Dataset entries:
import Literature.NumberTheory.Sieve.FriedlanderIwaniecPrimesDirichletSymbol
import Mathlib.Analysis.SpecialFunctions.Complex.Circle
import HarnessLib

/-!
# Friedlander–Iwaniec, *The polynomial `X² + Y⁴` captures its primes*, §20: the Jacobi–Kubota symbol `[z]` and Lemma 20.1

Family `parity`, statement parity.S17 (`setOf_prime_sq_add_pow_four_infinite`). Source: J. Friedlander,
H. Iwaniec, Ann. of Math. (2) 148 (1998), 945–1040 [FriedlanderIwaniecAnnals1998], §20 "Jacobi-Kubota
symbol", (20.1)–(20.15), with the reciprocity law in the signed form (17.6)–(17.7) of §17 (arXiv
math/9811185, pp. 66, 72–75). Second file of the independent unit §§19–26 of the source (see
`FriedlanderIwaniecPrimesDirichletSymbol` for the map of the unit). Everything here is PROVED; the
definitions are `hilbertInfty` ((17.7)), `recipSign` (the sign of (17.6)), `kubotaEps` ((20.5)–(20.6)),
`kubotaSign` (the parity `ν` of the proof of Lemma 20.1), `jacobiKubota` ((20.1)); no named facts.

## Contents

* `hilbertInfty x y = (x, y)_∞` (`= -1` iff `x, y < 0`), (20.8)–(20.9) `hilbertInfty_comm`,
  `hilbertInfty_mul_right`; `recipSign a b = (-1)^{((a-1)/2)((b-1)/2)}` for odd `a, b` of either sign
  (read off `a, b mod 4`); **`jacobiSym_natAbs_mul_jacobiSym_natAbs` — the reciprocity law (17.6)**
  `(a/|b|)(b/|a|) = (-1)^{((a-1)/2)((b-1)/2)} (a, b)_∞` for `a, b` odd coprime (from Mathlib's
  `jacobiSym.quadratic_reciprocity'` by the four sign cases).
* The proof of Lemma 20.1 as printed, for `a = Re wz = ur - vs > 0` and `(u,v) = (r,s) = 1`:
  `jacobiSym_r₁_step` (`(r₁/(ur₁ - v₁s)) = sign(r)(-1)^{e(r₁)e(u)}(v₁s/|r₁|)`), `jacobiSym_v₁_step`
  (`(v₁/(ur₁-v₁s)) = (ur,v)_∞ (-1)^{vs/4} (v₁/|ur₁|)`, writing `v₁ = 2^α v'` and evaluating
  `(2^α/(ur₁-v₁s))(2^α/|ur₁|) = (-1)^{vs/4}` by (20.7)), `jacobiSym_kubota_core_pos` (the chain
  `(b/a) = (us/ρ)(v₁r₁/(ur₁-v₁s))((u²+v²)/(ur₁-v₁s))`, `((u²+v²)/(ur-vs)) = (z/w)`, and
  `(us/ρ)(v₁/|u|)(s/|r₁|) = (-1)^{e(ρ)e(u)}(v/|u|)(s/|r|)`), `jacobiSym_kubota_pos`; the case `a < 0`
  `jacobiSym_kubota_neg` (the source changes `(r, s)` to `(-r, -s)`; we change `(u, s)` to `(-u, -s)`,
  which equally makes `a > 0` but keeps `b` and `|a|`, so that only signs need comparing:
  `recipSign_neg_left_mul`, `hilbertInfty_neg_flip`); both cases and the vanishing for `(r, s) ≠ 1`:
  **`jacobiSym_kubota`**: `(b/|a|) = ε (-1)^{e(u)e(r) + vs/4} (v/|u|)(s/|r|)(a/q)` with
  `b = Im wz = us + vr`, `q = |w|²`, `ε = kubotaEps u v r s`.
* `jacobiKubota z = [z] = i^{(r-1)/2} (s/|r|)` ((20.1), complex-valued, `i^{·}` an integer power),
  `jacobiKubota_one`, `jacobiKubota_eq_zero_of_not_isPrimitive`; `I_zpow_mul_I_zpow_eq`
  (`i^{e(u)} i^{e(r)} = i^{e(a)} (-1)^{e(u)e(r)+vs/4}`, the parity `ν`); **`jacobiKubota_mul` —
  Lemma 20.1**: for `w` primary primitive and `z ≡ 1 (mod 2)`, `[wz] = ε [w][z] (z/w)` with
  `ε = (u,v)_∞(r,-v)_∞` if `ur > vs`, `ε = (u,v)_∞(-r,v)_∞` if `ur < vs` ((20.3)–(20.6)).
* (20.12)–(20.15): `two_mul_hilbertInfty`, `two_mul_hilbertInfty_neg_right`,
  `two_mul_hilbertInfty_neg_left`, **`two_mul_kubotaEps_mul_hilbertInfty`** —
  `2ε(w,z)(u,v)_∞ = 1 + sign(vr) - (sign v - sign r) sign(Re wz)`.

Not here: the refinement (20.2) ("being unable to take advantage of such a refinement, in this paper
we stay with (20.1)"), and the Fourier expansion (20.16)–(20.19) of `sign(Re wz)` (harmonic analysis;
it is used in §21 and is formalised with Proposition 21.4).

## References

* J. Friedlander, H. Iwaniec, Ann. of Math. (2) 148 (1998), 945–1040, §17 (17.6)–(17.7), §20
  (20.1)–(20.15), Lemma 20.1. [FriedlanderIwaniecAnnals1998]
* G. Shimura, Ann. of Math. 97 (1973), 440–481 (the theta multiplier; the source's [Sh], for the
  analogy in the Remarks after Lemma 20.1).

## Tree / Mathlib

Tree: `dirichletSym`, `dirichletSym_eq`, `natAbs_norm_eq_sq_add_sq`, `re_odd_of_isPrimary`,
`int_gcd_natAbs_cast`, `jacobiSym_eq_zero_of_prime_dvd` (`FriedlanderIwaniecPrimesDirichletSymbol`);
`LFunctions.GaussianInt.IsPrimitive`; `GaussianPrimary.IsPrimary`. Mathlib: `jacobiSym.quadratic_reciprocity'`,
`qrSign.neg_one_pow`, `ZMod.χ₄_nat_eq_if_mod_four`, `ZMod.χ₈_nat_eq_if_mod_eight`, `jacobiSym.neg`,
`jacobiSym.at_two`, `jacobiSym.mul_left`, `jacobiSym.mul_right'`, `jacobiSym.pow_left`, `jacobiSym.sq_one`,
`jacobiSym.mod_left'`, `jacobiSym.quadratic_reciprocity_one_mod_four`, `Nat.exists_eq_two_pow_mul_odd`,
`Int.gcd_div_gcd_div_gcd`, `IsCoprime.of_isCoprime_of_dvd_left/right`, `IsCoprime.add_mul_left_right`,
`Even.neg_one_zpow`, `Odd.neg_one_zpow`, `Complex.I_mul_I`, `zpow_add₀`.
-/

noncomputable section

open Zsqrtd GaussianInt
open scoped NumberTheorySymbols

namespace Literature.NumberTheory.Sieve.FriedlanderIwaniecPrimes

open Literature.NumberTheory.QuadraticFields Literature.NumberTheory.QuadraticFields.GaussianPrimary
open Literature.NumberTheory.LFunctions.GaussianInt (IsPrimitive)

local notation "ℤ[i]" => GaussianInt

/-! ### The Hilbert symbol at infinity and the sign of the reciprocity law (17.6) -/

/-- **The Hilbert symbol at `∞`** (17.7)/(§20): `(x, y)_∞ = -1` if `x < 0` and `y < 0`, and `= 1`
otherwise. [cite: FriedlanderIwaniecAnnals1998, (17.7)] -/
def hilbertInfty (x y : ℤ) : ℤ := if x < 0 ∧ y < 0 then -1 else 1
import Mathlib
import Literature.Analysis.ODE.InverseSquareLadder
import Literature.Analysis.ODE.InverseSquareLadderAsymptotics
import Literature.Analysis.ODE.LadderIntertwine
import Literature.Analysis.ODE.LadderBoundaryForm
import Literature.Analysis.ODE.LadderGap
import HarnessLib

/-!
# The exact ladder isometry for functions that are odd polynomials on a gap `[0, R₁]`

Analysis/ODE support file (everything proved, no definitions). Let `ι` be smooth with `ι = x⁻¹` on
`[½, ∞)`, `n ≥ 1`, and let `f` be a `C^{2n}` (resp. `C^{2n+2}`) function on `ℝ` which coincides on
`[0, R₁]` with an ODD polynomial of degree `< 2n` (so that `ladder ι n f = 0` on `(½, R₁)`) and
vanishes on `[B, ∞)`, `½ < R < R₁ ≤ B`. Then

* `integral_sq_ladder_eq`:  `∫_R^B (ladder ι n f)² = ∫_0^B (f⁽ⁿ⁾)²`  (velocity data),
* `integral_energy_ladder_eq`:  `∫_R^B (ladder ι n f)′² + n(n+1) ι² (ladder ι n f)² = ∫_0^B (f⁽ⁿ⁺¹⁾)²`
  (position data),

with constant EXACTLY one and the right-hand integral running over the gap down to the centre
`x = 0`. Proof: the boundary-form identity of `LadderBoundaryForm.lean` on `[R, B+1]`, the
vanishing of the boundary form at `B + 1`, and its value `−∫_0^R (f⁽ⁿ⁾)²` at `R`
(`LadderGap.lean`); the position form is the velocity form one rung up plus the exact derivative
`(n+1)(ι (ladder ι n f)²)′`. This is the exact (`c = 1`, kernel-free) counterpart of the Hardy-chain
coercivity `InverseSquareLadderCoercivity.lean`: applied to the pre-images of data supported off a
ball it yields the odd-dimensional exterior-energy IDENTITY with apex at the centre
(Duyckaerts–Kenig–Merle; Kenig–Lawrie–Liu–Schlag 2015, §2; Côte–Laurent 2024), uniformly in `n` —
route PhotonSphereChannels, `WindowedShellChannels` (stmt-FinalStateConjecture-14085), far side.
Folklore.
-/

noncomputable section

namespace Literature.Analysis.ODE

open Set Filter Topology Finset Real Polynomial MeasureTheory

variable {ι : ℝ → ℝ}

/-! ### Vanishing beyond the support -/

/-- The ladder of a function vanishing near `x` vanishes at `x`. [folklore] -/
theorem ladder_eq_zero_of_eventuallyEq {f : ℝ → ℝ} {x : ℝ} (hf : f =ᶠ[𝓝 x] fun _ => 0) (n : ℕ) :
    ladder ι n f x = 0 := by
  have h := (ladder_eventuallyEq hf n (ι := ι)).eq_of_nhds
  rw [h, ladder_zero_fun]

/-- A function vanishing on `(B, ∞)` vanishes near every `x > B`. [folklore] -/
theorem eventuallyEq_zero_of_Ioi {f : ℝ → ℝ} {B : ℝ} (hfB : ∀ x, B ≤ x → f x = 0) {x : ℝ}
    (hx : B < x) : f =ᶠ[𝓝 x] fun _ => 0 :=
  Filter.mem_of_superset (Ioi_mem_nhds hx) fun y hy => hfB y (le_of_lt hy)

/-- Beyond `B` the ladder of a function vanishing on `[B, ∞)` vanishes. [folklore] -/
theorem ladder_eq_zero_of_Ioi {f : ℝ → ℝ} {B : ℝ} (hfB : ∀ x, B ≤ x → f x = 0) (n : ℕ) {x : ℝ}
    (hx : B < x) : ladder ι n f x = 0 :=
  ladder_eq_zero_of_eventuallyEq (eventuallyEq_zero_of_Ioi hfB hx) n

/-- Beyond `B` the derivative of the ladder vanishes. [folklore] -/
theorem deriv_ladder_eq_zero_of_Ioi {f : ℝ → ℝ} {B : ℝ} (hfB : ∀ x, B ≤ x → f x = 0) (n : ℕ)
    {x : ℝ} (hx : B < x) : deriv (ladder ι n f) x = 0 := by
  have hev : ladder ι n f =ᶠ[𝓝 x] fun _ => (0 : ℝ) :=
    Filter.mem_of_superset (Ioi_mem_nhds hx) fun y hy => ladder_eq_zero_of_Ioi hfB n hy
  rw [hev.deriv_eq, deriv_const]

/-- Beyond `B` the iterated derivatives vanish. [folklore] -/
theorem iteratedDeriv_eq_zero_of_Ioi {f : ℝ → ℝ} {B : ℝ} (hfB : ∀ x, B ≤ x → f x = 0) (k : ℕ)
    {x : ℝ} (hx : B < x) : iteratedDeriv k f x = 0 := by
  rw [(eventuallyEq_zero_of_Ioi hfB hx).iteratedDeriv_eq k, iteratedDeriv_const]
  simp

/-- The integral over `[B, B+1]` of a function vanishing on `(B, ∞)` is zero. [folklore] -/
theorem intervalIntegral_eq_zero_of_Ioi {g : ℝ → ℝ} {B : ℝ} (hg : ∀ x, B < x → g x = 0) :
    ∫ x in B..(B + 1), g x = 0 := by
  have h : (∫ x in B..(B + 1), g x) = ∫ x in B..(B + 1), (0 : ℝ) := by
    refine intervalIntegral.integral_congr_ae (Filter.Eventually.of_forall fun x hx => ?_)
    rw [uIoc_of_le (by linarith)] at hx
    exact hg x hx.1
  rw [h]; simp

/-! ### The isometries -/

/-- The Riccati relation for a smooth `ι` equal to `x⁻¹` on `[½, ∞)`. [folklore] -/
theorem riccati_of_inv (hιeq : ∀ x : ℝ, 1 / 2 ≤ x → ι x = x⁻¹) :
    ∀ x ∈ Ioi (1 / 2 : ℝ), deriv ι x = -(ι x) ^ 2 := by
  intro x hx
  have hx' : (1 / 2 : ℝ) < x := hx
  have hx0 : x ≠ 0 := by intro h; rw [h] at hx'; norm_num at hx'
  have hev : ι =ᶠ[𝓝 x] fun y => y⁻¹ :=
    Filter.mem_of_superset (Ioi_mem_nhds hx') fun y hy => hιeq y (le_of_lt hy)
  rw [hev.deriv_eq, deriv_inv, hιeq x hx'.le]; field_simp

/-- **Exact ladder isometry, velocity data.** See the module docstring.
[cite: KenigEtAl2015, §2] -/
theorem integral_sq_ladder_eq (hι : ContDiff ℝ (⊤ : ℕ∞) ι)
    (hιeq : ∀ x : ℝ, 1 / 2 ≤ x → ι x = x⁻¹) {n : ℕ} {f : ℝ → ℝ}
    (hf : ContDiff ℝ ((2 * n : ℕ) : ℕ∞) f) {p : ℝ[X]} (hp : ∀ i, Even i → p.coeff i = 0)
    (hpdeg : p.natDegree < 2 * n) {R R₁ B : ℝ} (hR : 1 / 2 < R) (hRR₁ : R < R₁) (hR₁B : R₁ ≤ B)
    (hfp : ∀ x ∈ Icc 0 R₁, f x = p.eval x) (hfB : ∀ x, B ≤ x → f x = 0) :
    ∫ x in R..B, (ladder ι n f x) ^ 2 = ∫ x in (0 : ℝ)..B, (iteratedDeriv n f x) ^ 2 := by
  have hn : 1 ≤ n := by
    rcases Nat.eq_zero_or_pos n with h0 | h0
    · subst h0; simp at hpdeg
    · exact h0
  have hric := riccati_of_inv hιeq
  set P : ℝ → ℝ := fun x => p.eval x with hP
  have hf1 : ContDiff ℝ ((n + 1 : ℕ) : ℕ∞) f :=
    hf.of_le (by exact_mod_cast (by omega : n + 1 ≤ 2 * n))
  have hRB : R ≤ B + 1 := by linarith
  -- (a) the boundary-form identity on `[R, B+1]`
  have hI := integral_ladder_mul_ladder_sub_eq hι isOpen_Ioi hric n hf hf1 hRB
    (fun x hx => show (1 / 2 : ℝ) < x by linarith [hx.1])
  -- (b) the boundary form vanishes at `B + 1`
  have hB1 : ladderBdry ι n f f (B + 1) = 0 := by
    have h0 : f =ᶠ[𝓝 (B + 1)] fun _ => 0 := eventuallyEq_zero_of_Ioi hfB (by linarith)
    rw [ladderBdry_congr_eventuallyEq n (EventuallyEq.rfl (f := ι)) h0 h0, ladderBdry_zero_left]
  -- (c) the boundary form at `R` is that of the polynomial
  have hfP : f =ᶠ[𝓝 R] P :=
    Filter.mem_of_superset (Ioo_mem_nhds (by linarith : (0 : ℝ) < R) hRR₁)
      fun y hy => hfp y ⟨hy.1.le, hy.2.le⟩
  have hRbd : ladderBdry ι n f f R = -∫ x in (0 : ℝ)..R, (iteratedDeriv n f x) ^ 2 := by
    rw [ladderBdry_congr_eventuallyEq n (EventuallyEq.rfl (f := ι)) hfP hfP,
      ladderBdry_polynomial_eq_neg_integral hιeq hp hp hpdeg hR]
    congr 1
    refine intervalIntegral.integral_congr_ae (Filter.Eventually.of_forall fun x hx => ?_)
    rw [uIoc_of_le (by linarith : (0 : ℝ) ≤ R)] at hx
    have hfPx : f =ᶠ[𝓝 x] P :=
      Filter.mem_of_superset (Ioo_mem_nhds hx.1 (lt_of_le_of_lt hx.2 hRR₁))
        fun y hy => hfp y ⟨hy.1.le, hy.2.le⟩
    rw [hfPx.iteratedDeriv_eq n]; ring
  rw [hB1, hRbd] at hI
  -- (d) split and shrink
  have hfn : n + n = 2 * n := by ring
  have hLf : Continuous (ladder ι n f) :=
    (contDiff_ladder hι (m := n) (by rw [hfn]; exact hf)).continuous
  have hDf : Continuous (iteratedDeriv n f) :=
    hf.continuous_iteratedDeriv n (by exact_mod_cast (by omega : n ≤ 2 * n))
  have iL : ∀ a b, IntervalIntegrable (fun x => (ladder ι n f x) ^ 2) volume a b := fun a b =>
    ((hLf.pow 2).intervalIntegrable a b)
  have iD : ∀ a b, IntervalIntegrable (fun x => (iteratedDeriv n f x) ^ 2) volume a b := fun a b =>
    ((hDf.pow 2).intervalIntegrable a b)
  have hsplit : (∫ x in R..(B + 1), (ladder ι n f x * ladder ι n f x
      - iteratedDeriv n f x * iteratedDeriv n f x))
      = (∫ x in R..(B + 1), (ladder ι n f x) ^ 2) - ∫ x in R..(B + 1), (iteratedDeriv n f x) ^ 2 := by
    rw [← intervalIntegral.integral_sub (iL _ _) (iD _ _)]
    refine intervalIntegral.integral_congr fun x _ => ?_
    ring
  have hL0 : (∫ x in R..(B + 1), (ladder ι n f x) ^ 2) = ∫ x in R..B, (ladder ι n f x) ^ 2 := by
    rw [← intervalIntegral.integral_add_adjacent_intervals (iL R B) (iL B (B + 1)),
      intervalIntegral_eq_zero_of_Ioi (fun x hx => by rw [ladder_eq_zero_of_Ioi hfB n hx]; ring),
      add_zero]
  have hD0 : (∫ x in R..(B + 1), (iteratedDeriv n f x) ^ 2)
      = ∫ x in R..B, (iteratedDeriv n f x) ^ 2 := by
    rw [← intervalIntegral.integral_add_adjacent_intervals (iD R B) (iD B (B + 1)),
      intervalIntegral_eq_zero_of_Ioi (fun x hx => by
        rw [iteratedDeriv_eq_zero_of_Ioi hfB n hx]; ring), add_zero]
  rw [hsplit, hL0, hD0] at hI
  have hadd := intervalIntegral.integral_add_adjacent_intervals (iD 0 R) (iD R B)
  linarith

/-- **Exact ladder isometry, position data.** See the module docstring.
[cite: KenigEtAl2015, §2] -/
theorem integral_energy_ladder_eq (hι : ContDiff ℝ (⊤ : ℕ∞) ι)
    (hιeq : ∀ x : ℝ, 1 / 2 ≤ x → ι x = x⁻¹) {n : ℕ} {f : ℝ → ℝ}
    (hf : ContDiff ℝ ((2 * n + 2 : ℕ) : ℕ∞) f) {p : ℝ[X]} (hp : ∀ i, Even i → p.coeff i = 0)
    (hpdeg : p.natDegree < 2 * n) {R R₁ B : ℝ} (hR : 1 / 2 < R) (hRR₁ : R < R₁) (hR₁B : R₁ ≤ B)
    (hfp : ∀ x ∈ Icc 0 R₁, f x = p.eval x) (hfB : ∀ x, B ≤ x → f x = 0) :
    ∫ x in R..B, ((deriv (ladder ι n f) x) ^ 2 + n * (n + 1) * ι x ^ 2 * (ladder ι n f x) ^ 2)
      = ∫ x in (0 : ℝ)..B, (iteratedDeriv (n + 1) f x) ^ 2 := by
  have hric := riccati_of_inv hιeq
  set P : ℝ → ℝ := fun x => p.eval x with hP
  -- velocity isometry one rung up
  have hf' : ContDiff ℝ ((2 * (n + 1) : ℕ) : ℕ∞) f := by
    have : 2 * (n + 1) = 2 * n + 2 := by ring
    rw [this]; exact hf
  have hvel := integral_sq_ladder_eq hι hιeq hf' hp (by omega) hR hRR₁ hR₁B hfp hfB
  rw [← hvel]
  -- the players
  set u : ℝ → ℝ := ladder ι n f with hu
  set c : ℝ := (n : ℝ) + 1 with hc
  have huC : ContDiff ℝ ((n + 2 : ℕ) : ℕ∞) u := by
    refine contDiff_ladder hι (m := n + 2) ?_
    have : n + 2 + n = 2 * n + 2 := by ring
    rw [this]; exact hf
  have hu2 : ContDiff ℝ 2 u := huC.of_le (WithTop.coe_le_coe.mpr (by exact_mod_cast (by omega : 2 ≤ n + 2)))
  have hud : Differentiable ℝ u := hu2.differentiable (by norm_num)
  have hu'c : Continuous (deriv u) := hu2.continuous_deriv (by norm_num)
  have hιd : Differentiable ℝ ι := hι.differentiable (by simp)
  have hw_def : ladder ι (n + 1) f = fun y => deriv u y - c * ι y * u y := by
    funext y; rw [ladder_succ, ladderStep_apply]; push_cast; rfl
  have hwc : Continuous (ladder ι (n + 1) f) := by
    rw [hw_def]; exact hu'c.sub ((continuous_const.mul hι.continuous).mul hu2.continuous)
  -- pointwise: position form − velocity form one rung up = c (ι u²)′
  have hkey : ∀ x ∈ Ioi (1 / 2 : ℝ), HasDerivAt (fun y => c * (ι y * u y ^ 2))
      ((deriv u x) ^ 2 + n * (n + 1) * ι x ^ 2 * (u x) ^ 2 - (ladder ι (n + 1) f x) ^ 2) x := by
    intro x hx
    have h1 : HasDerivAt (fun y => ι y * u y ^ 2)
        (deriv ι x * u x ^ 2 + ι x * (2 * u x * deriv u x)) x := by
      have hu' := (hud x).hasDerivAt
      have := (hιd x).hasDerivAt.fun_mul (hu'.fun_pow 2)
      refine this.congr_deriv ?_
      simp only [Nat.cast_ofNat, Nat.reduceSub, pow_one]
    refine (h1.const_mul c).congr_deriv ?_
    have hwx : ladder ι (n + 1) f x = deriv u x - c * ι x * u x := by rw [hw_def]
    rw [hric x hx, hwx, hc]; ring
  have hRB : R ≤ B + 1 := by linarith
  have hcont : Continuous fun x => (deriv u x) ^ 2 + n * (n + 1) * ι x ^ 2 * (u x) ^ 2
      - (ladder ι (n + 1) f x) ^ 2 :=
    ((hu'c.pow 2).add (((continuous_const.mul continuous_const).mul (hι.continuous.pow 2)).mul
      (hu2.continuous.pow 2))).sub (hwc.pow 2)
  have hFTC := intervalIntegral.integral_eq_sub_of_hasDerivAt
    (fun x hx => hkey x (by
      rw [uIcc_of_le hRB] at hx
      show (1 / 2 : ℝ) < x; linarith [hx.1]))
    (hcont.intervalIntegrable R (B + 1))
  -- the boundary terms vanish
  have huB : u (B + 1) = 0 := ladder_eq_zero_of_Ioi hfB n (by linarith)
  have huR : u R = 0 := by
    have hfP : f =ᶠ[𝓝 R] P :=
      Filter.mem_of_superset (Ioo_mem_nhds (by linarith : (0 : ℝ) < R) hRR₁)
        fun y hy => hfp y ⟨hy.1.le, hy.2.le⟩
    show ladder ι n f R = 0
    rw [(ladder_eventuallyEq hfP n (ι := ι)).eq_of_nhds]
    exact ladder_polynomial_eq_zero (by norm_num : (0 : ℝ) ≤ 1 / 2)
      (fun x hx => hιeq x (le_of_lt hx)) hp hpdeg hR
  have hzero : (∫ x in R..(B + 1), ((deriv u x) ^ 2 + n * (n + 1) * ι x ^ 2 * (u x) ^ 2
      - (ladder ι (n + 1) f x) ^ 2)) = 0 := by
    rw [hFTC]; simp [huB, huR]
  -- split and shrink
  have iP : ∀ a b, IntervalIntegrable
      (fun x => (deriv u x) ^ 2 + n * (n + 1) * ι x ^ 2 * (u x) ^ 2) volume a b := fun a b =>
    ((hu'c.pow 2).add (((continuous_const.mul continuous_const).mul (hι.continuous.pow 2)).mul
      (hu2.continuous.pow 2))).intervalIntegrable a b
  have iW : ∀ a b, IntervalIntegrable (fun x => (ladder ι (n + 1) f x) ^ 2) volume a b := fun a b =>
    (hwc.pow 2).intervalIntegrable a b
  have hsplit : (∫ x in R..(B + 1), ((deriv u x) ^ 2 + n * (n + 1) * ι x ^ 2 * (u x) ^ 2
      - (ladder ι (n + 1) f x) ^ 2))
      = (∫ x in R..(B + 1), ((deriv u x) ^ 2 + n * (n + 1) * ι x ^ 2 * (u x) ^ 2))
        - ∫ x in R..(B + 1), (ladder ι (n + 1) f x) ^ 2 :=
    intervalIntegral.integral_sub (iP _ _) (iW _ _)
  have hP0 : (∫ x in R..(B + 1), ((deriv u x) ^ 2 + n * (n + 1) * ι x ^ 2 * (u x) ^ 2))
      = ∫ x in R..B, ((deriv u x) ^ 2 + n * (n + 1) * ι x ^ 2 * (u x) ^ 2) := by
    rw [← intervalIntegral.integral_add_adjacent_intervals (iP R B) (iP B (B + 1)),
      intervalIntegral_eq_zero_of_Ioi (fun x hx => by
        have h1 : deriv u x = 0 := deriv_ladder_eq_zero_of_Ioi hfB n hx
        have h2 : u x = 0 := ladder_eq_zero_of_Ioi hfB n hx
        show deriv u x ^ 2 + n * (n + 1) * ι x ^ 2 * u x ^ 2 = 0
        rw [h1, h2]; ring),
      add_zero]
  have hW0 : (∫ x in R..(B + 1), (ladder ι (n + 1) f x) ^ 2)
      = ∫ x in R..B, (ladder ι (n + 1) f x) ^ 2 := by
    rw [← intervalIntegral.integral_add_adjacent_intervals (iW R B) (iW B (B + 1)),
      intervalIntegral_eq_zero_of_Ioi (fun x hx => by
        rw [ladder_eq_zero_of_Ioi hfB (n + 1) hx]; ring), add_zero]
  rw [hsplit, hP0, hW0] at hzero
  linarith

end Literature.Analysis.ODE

- _YOUR INSTRUCTIONS_: Once you find the line with "# The exact" above, print it and every line after it up to and including the line with "f)′² + n(n+1)", exactly as written and nothing else.

- _SOLUTION TO THIS EXERCISE_:
# The exact ladder isometry for functions that are odd polynomials on a gap `[0, R₁]`

Analysis/ODE support file (everything proved, no definitions). Let `ι` be smooth with `ι = x⁻¹` on
`[½, ∞)`, `n ≥ 1`, and let `f` be a `C^{2n}` (resp. `C^{2n+2}`) function on `ℝ` which coincides on
`[0, R₁]` with an ODD polynomial of degree `< 2n` (so that `ladder ι n f = 0` on `(½, R₁)`) and
vanishes on `[B, ∞)`, `½ < R < R₁ ≤ B`. Then

* `integral_sq_ladder_eq`:  `∫_R^B (ladder ι n f)² = ∫_0^B (f⁽ⁿ⁾)²`  (velocity data),
* `integral_energy_ladder_eq`:  `∫_R^B (ladder ι n f)′² + n(n+1) ι² (ladder ι n f)² = ∫_0^B (f⁽ⁿ⁺¹⁾)²`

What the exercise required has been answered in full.